At the heart of this resistance: the EU's strong dissatisfaction over Brazil's destructive environmental policies and rapidly rising deforestation rate under President Jair Bolsonaro.
One of the biggest opponents of the trade agreement to date is the French government of Emmanuel Macron, whose party failed to triumph in municipal elections against the victorious Green Party on June 28, 2020. A day later, Macron suspended negotiations with the EU-Mercosur bloc. "[We will not make] any trade agreement with countries that do not respect the Paris Agreement," said Macron, a clear reference to Bolsonaro and the Brazilian government.

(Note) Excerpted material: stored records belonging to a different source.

open scoped Classical NNReal TensorProduct NumberField
open CategoryTheory Function Field ValuativeRel IsDedekindDomain NumberField
open Literature.NumberTheory.GaloisRepresentations
open Literature.NumberTheory.GaloisRepresentations.IsNonarchimedeanLocalField
open Literature.NumberTheory.GaloisRepresentations.PeriodRingData
open Literature.NumberTheory.PAdicHodge
open Literature.NumberTheory.EllipticCurves _root_.WeierstrassCurve
open Literature.NumberTheory.EllipticCurves.FormalGroupChart (padicLogPointFiniteExt)
open Summit.BirchSwinnertonDyer.BirchSwinnertonDyer.Theorems.StarredOptimalManinUnitFiveSevenRecTowerAtCyclotomicOverExt
open Summit.BirchSwinnertonDyer.BirchSwinnertonDyer.Theorems.StarredOptimalManinUnitFiveSevenRecTowerAtCyclotomicOverCompletion
open Summit.BirchSwinnertonDyer.BirchSwinnertonDyer.Theorems.StarredOptimalManinUnitFiveSevenRecTowerCellsOfLocalFormula (compatible_normValuation_adicCompletion)
open Summit.BirchSwinnertonDyer.BirchSwinnertonDyer.Theorems.KimAtThreeDeepLowerExpStarOmega
open Summit.BirchSwinnertonDyer.BirchSwinnertonDyer.Theorems.KimAtThreeDeepLowerExpStarOmegaPlace
open Summit.BirchSwinnertonDyer.BirchSwinnertonDyer.Theorems.KimAtThreeDeepUpperTowerLattice (fact_natCast_mem_primesEquiv_symm)
open Summit.BirchSwinnertonDyer.Rank1Residual.GaloisImage
open Rat.HeightOneSpectrum Literature.NumberTheory.DiophantineGeometry
open Summit.BirchSwinnertonDyer.Rank1Residual Summit.BirchSwinnertonDyer.Rank1Residual.Additive
  Literature.NumberTheory.EllipticCurves.Rank1Residual
open Literature.NumberTheory.AdelicBaseChange
open Summit.BirchSwinnertonDyer.BirchSwinnertonDyer.Theorems

namespace Summit.BirchSwinnertonDyer.BirchSwinnertonDyer.Theorems.RecTowerUnstarredOrdinaryCells

-- FILE-LOCAL instance keys, byte-identical to the accepted `…RecTowerCellsOfLocalFormulaAlt.lean` l.57–61 (no library instance is
-- overridden outside this file): the `Fact (p ∈ v_p)` key and the local-field structures on `ℚ_v = Place.Completion (inr v_p)`.
attribute [local instance] fact_natCast_mem_primesEquiv_symm
attribute [local instance 100000] NumberField.Place.instAlgebraCompletion
attribute [local instance] valuativeRelPlace topologicalSpacePlace
attribute [local instance] isNonarchimedeanLocalField_place charZero_place
attribute [local instance] padicAlgebraPlace fact_not_isUnit_place isAdicComplete_place
import Summits.BirchSwinnertonDyer.BirchSwinnertonDyer.Theorems.CyclotomicUntwistSecondKindLogClasses
import Summits.BirchSwinnertonDyer.BirchSwinnertonDyer.Theorems.CyclotomicUntwistGNineSpecialFibrePointCount
import HarnessLib

/-!
# Route `CyclotomicUntwist`: the source side of the D5 pin ON THE K1/K2 ROWS — Katz's classes `[log₀]`,
# `[log₀(T³)]` of the canonical `ℤ₃`-lift `y² = x³ − x + b` of the special fibre, their independence and their
# Frobenius matrix (companion of `X² − a_w X + 3`)

Cell `pub/bsd-wall` (D-0145 line `route-BirchSwinnertonDyer-CyclotomicUntwist`), prover seat `bsd-line-cycu-p2`
(gen 6), lane «D5 TYPING» (memo `Cruxes/PSRankOneLowerHalfAtThree/D5-TYPING-v1.md` §2–§3); sequel of
`CyclotomicUntwistSecondKindLogClasses` (the general supersingular Honda-logarithm statements). THEOREMS ONLY (no
definition, no named fact, no instance, no `sorry`); helper `--supports` K1 = stmt-BirchSwinnertonDyer-21580 (serves
K2 = 21581 equally). BSD is not proved by this file and no crux is.

For every `b : ℤ₃` the Weierstrass equation `V₀ = ⟨0, 0, 0, −1, b⟩` over `ℤ₃` — on a K1/K2 row with
`b̄ = −a_w/3` it is the CANONICAL lift of the special fibre `Ē_w : y² = x³ − x + b̄` of the good model over `ℚ₃(ζ₉)`
(`CyclotomicUntwistGNineSpecialFibre`, p610052) — has elliptic generic and special fibres (`map_coe_lift`,
`isElliptic_map_coe_lift`: `‖Δ‖₃ = ‖64 − 432b²‖₃ = 1`; `isElliptic_map_toZMod_lift`), special-fibre trace
`a = HasseManin.tr = −3·valMinAbs b̄ ∈ {0, ±3}` (`tr_lift`, from cycu-p3 g6's point count
`GNineSpecialFibrePointCount.trace_specialFibre`), hence `‖a‖₃ ≤ 3⁻¹` (`norm_tr_lift_le`: SUPERSINGULAR) and the
tree's Honda congruence applies (`hondaShift_log_lift`). **`source_side_lift`** packages, for `log₀ = log_{V₀}`:
(i) `‖[X^{9ᵏ}] log₀‖ = 3ᵏ`, `‖[X^{3·9ᵏ}] log₀‖ ≤ 3ᵏ` (`[log₀] ≠ 0` in Katz's `D_ℚ`); (ii) over every ultrametric
normed field `K ⊇ ℚ₃` (e.g. `ℚ₃(ζ₉)`, `ℂ₃`), `x·log₀ + y·log₀(X³)` has bounded coefficients only for `x = y = 0`
(the (u)-engine of the memo's predicate: the four `L`-numbers `(a, b, c, d)` are unique); (iii)
`log₀(X⁹) − a·log₀(X³) + 3·log₀` has coefficients of norm `≤ 3⁻¹` — Frobenius `f ↦ f(X³)` acts on
`([log₀], [log₀(X³)])` by the companion matrix of `X² − aX + 3` (trace `a = a_w`, determinant `3`), the relation
that `CyclotomicUntwistDescendedFrobeniusRational.descended_api_of_cyclic_relation` converts into the pen's (t), (g).
[cite: Katz1981CrystallineDieudonne, §5 (5.1.2–5.1.4)] [cite: Honda1970, Thm. 9] [cite: BerthelotOgus1983, Thm. 2.4]
-/

set_option autoImplicit false
-- single-conjunct summit: `Summit.BirchSwinnertonDyer.BirchSwinnertonDyer.…` repeats the name by design
set_option linter.dupNamespace false

noncomputable section

open PowerSeries Literature.RingTheory.FormalGroups

namespace Summit.BirchSwinnertonDyer.BirchSwinnertonDyer.Theorems.SecondKindLogClasses

/-! ## At `p = 3` on the canonical lifts `V₀ = ⟨0, 0, 0, −1, b⟩ / ℤ₃` of the K1/K2 special fibres -/

section Rows

open Summit.BirchSwinnertonDyer.BirchSwinnertonDyer.Theorems.GNineSpecialFibrePointCount
  Literature.NumberTheory.EllipticCurves

/-- The lift reduces to the special fibre `y² = x³ − x + b̄`. [folklore] -/
theorem map_toZMod_lift (b : ℤ_[3]) :
    (⟨0, 0, 0, -1, b⟩ : WeierstrassCurve ℤ_[3]).map PadicInt.toZMod = ⟨0, 0, 0, -1, PadicInt.toZMod b⟩ := by
  simp [WeierstrassCurve.map]

/-- The lift read in `ℚ₃` is `⟨0, 0, 0, −1, b⟩`. [folklore] -/
theorem map_coe_lift (b : ℤ_[3]) :
    (⟨0, 0, 0, -1, b⟩ : WeierstrassCurve ℤ_[3]).map PadicInt.Coe.ringHom = ⟨0, 0, 0, -1, (b : ℚ_[3])⟩ := by
  simp [WeierstrassCurve.map]

/-- The special fibre of the lift is elliptic (`Δ = 1` in `𝔽₃`). [cite: SilvermanAEC2009, VII.5] -/
theorem isElliptic_map_toZMod_lift (b : ℤ_[3]) :
    ((⟨0, 0, 0, -1, b⟩ : WeierstrassCurve ℤ_[3]).map PadicInt.toZMod).IsElliptic := by
  rw [map_toZMod_lift]; exact isElliptic_specialFibre _

/-- The generic fibre of the lift is elliptic: `Δ = 64 − 432b²` has norm `1`. [cite: SilvermanAEC2009, VII.5] -/
theorem isElliptic_map_coe_lift (b : ℤ_[3]) :
    ((⟨0, 0, 0, -1, b⟩ : WeierstrassCurve ℤ_[3]).map PadicInt.Coe.ringHom).IsElliptic := by
  rw [map_coe_lift]
  refine ⟨?_⟩
  have hΔ : (⟨0, 0, 0, -1, (b : ℚ_[3])⟩ : WeierstrassCurve ℚ_[3]).Δ = 64 - 432 * (b : ℚ_[3]) ^ 2 := by
    simp only [WeierstrassCurve.Δ, WeierstrassCurve.b₂, WeierstrassCurve.b₄, WeierstrassCurve.b₆,
      WeierstrassCurve.b₈]
    ring
  rw [hΔ, isUnit_iff_ne_zero]
  intro h0
  have h64 : ‖(64 : ℚ_[3])‖ = 1 := by
    rw [show (64 : ℚ_[3]) = ((64 : ℕ) : ℚ_[3]) by norm_cast, Padic.norm_natCast_eq_one_iff]; decide
  have h432 : ‖(432 : ℚ_[3]) * (b : ℚ_[3]) ^ 2‖ < 1 := by
    rw [norm_mul, norm_pow]
    have h1 : ‖(432 : ℚ_[3])‖ < 1 := by
      rw [show (432 : ℚ_[3]) = ((432 : ℕ) : ℚ_[3]) by norm_cast, Padic.norm_natCast_lt_one_iff]; decide
    have h2 : ‖(b : ℚ_[3])‖ ^ 2 ≤ 1 := pow_le_one₀ (norm_nonneg _) (PadicInt.norm_le_one b)
    calc ‖(432 : ℚ_[3])‖ * ‖(b : ℚ_[3])‖ ^ 2 ≤ ‖(432 : ℚ_[3])‖ * 1 := by gcongr
      _ < 1 := by rw [mul_one]; exact h1
  have : (64 : ℚ_[3]) = 432 * (b : ℚ_[3]) ^ 2 := sub_eq_zero.mp h0
  rw [this] at h64
  exact absurd h64 h432.ne

/-- **The Frobenius trace of the lift's special fibre is `a = −3·valMinAbs b̄ ∈ {0, ±3}`** (cycu-p3 g6's point count),
as the integer `HasseManin.tr`. [cite: SilvermanAEC2009, V.2] -/
theorem tr_lift (b : ℤ_[3]) :
    HasseManin.tr ((⟨0, 0, 0, -1, b⟩ : WeierstrassCurve ℤ_[3]).map PadicInt.toZMod) =
      -3 * ZMod.valMinAbs (PadicInt.toZMod b) := by
  rw [map_toZMod_lift, HasseManin.tr, ZMod.card]
  exact_mod_cast trace_specialFibre (PadicInt.toZMod b)

/-- `3 ∣ a`: the special fibre is SUPERSINGULAR; as a norm bound `‖a‖₃ ≤ 3⁻¹`. [cite: SilvermanAEC2009, Ex. V.4.4] -/
theorem norm_tr_lift_le (b : ℤ_[3]) :
    ‖((HasseManin.tr ((⟨0, 0, 0, -1, b⟩ : WeierstrassCurve ℤ_[3]).map PadicInt.toZMod) : ℤ) : ℚ_[3])‖ ≤
      ((3 : ℕ) : ℝ)⁻¹ := by
  have h3 : ((3 : ℕ) : ℤ) ^ 1 ∣ HasseManin.tr ((⟨0, 0, 0, -1, b⟩ : WeierstrassCurve ℤ_[3]).map PadicInt.toZMod) := by
    rw [tr_lift, pow_one]; exact ⟨-ZMod.valMinAbs (PadicInt.toZMod b), by push_cast; ring⟩
  have := (Padic.norm_int_le_pow_iff_dvd _ 1).mpr h3
  simpa using this

/-- **Honda for the canonical lift** (the tree's theorem, instantiated): `log₀ := log` of `⟨0,0,0,−1,b⟩` over `ℚ₃`
is of type `3 − aT + T²` with `a = −3·valMinAbs b̄`. [cite: Honda1970, Thm. 9] -/
theorem hondaShift_log_lift (b : ℤ_[3]) (n : ℕ) :
    ‖coeff n (hondaShift 3 (((-3 * ZMod.valMinAbs (PadicInt.toZMod b) : ℤ) : ℚ_[3]))
        ((⟨0, 0, 0, -1, (b : ℚ_[3])⟩ : WeierstrassCurve ℚ_[3]).formalLog))‖ ≤ 1 := by
  haveI := isElliptic_map_toZMod_lift b
  haveI := isElliptic_map_coe_lift b
  have h := WeierstrassCurve.norm_coeff_hondaShift_formalLog_le_one
    (⟨0, 0, 0, -1, b⟩ : WeierstrassCurve ℤ_[3]) (by decide) n
  rwa [tr_lift, map_coe_lift] at h

/-- **THE SOURCE SIDE OF THE D5 PIN, in kernel.** For every `b : ℤ₃` (on the K1/K2 rows `b̄ = −a_w/3`), with
`log₀` the formal logarithm of `y² = x³ − x + b` over `ℚ₃` and `a = −3·valMinAbs b̄`:
(i) `‖[X^{9ᵏ}] log₀‖ = 3ᵏ`, `‖[X^{3·9ᵏ}] log₀‖ ≤ 3ᵏ` — `[log₀] ≠ 0` in Katz's `D_ℚ`;
(ii) over every ultrametric normed field `K ⊇ ℚ₃`, `x·log₀ + y·log₀(X³)` has bounded coefficients only for
`x = y = 0` — `[log₀], [log₀(X³)]` are `K`-independent (the (u)-engine of the memo's predicate);
(iii) `log₀(X⁹) − a·log₀(X³) + 3·log₀` has coefficients of norm `≤ 3⁻¹` — Frobenius `f ↦ f(X³)` acts on
`([log₀], [log₀(X³)])` by the companion matrix of `X² − aX + 3`. [cite: Katz1981CrystallineDieudonne, §5]
[cite: Honda1970, Thm. 9] [cite: BerthelotOgus1983, Thm. 2.4] -/
theorem source_side_lift (b : ℤ_[3]) {K : Type*} [NormedField K] [NormedAlgebra ℚ_[3] K] [IsUltrametricDist K] :
    (∀ k : ℕ, ‖coeff (3 ^ (2 * k)) ((⟨0, 0, 0, -1, (b : ℚ_[3])⟩ : WeierstrassCurve ℚ_[3]).formalLog)‖ = (3 : ℝ) ^ k ∧
        ‖coeff (3 ^ (2 * k + 1)) ((⟨0, 0, 0, -1, (b : ℚ_[3])⟩ : WeierstrassCurve ℚ_[3]).formalLog)‖ ≤ (3 : ℝ) ^ k) ∧
    (∀ (x y : K) (C : ℝ),
      (∀ n : ℕ, ‖coeff n (PowerSeries.C x *
          ((⟨0, 0, 0, -1, (b : ℚ_[3])⟩ : WeierstrassCurve ℚ_[3]).formalLog).map (algebraMap ℚ_[3] K) +
        PowerSeries.C y * expand 3 (prime_ne_zero 3)
          (((⟨0, 0, 0, -1, (b : ℚ_[3])⟩ : WeierstrassCurve ℚ_[3]).formalLog).map (algebraMap ℚ_[3] K)))‖ ≤ C) →
      x = 0 ∧ y = 0) ∧
    (∀ n : ℕ, ‖coeff n (expand (3 ^ 2) (prime_sq_ne_zero 3)
          (⟨0, 0, 0, -1, (b : ℚ_[3])⟩ : WeierstrassCurve ℚ_[3]).formalLog -
        PowerSeries.C (((-3 * ZMod.valMinAbs (PadicInt.toZMod b) : ℤ) : ℚ_[3])) *
          expand 3 (prime_ne_zero 3) (⟨0, 0, 0, -1, (b : ℚ_[3])⟩ : WeierstrassCurve ℚ_[3]).formalLog +
        PowerSeries.C ((3 : ℕ) : ℚ_[3]) * (⟨0, 0, 0, -1, (b : ℚ_[3])⟩ : WeierstrassCurve ℚ_[3]).formalLog)‖ ≤
      ((3 : ℕ) : ℝ)⁻¹) := by
  have hT := hondaShift_log_lift b
  have ha : ‖(((-3 * ZMod.valMinAbs (PadicInt.toZMod b) : ℤ) : ℚ_[3]))‖ ≤ ((3 : ℕ) : ℝ)⁻¹ := by
    have := norm_tr_lift_le b; rwa [tr_lift] at this
  have h1 : coeff 1 ((⟨0, 0, 0, -1, (b : ℚ_[3])⟩ : WeierstrassCurve ℚ_[3]).formalLog) = 1 :=
    WeierstrassCurve.coeff_one_formalLog _
  refine ⟨fun k ↦ ?_, fun x y C hb ↦ eq_zero_of_norm_coeff_combination_le ha h1 hT hb,
    fun n ↦ norm_coeff_frobenius_relation_le hT n⟩
  have := norm_coeff_pow_pattern ha h1 hT k
  simpa using this

end Rows

end Summit.BirchSwinnertonDyer.BirchSwinnertonDyer.Theorems.SecondKindLogClasses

The French president also urged the creation of the crime of ecocide, a crime against the environment, which should be judged by the International Criminal Court.
Fearful of Macron's stance, French and Brazilian businessmen (particularly Brazilian agribusiness interests) are pressuring their respective governments to ease tensions between the two countries in favor of the Mercosur-EU trade agreement. Diplomats from both countries will participate in a video conference tomorrow, Tuesday, when they will review their bilateral agenda.
France is one of the largest international investors in Brazil. In 2018, the Banque de France, France's central bank, revealed that French companies had 23.7 billion euros invested in Brazil, according to Valor Econômico.
If approved, the EU-Mercusor treaty — the biggest such global agreement ever negotiated — will create an open market encompassing 780 million people with a Gross Domestic Product (GDP) of US$19 trillion between the two blocs. The pact is of great value to both parties: EU countries will see most export tariffs to Mercosur eliminated, including for automobiles and chemicals; while the South American bloc, comprising Brazil, Argentina, Paraguay and Uruguay, will win exemption from import taxes on 81.7% of agricultural products.
In the Brazilian case, orange juice, fruits and vegetable oils, among other commodities, will have their customs duties eliminated, while beef, pork and poultry, in addition to sugar and ethanol, will be entitled to preferential access to the European consumer market through quotas.
When the agreement was signed last year, Brazilian Agriculture Minister Tereza Cristina declared that it would promote the modernization of the country's agribusiness sector: "[It is] our products being sold to this market of more than 700 million people; I think it is a great opportunity."
However, the signed, but not yet ratified treaty, quickly came under attack as President Bolsonaro aggressively dismantled Brazilian environmental protections. Environmental and human rights NGOs, along with protectionist interests among European producers and their lobbies, put pressure on EU national governments to reconsider the deal.
Opposition to the agreement grows
France isn't alone in its opposition. The Dutch parliament has passed a motion against the EU-Mercosur trade deal on the grounds that it could bring unfair competition to European farmers and accelerate Amazon deforestation — the same objections have been raised by the governments of Austria, Belgium (the Walonia region), Ireland and Luxembourg, as well as by dozens of European parliamentarians.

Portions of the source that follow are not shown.